La actitud del Concejo no puede entenderse sin mirar hacia la Alcaldía. El alcalde de Salamina ha convertido la Gaceta Municipal —instrumento legal de transparencia— en un tablero polvoriento donde de vez en cuando se pega un papel arrugado. Esa burla institucional es la raíz del problema: sin publicación oficial, las decisiones carecen de validez frente al ciudadano.
La Gaceta debería ser accesible, pública y constante. Allí tendrían que registrarse las proposiciones, las votaciones y los acuerdos. Si la proposición de veeduría hubiera quedado publicada, la comunidad sabría quién votó en contra y con qué argumentos. Pero como nada se publica, los concejales se esconden detrás de su mediocridad y el alcalde detrás de su silencio. La transparencia se sustituye por propaganda, y la ciudadanía queda a oscuras.
Resulta revelador que los concejales más votados sean también los más cercanos a la administración. Beneficiarios constantes de la agenda oficial, defensores espontáneos de cada decisión ejecutiva, protagonistas de la práctica política conocida como “tapen, tapen”: tapen errores, tapen sobrecostos, tapen silencios. El objetivo no es gobernar mejor, sino proteger al patrón.

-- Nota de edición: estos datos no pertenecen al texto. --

/-- **THE SQUARE OF THE BASIC OPERATOR** (`n = 1`): `T_t · T_t = T_{t²} + |X₀| · T_t + (|X₊| + |X₀| + 1) · 1`, the last coefficient being the
degree `#(KtK/K) = #X` (★ `card_contractingTransversal`). [cite: Macdonald1971, Ch. V §3] [cite: CartierCorvallis1979, §IV Thm. 4.1] [cite: SerreTrees1980, II.1.1] -/
theorem doubleCosetOperator_mul_self_eq_of_contracting (hKN : KN ≤ K) (ht : ∀ u ∈ KN, t * u * t⁻¹ ∈ KN)
    (hinv : t⁻¹ ∈ DoubleCoset.doubleCoset t (K : Set G) K)
    (hD : ∀ m n : ℕ, m ≠ n → Disjoint (DoubleCoset.doubleCoset (t ^ m) (K : Set G) K) (DoubleCoset.doubleCoset (t ^ n) (K : Set G) K))
    (hXp : ∀ x ∈ Xp, x * t⁻¹ ∈ KN) (hX0 : ∀ x ∈ X0, t * x * t⁻¹ ∈ KN)
    (hX : Set.BijOn (fun x : G => (x : G ⧸ K)) (Xp ∪ X0 ∪ {t⁻¹} : Finset G) (orbit K (t : G ⧸ K))) :
    doubleCosetOperator (k := k) K t * doubleCosetOperator K t =
      doubleCosetOperator K (t ^ 2) + (X0.card : k) • doubleCosetOperator K t + ((Xp.card + X0.card + 1 : ℕ) : k) • 1 := by
  classical
  have h := doubleCosetOperator_mul_pow_eq (k := k) hKN ht hinv hD hXp hX0 hX (le_refl 1)
  -- every `x ∈ X` lies in `KtK`, so the last structure constant is `#X`
  have hall : ∀ x ∈ Xp ∪ X0 ∪ {t⁻¹}, ((t ^ (1 - 1) * x : G) : G ⧸ K) ∈ orbit K ((t ^ 1 : G) : G ⧸ K) := fun x hx => by
    rw [Nat.sub_self, pow_zero, one_mul, pow_one]
    exact hX.mapsTo (Finset.mem_coe.2 hx)
  rw [Finset.filter_true_of_mem hall, card_contractingTransversal hKN ht hD hXp hX0, pow_one, show (1 : ℕ) + 1 = 2 from rfl,
    Nat.sub_self, pow_zero, doubleCosetOperator_one] at h
  exact h

end Recursion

La comisión accidental no se hundió por inútil, sino por peligrosa. Peligrosa para quienes entienden el control como amenaza y no como garantía. Peligrosa porque pone luz donde algunos prefieren penumbra. Peligrosa porque recuerda que el Concejo no es una oficina de aplausos, sino un órgano de vigilancia. Y esa luz, en Salamina, incomoda demasiado.
El episodio deja una enseñanza amarga: cuando el poder se administra con gratitud personal y no con responsabilidad pública, la democracia local se convierte en un trámite y el control político en un estorbo. El Concejo, en lugar de ser contrapeso, se transforma en coro. El alcalde, en lugar de ser garante de transparencia, se convierte en administrador del silencio.
Mientras tanto, la obra de pavimentación sigue sin empezar, y nadie pregunta demasiado. El pueblo patrimonio corre el riesgo de convertirse en pueblo fantasma, donde las instituciones se vacían de contenido y la política se reduce a circo barato.
La ley que obliga y la ilegalidad que se practica
No se trata solo de un problema ético o político: es un incumplimiento legal. La Gaceta Municipal está regulada por normas claras en Colombia:
• Código de Régimen Municipal, artículo 379: “La Nación, los Departamentos y los Municipios incluirán en sus diarios, gacetas o boletines oficiales todos los actos gubernamentales y administrativos que la opinión pública deba conocer para ejercer control sobre las autoridades”.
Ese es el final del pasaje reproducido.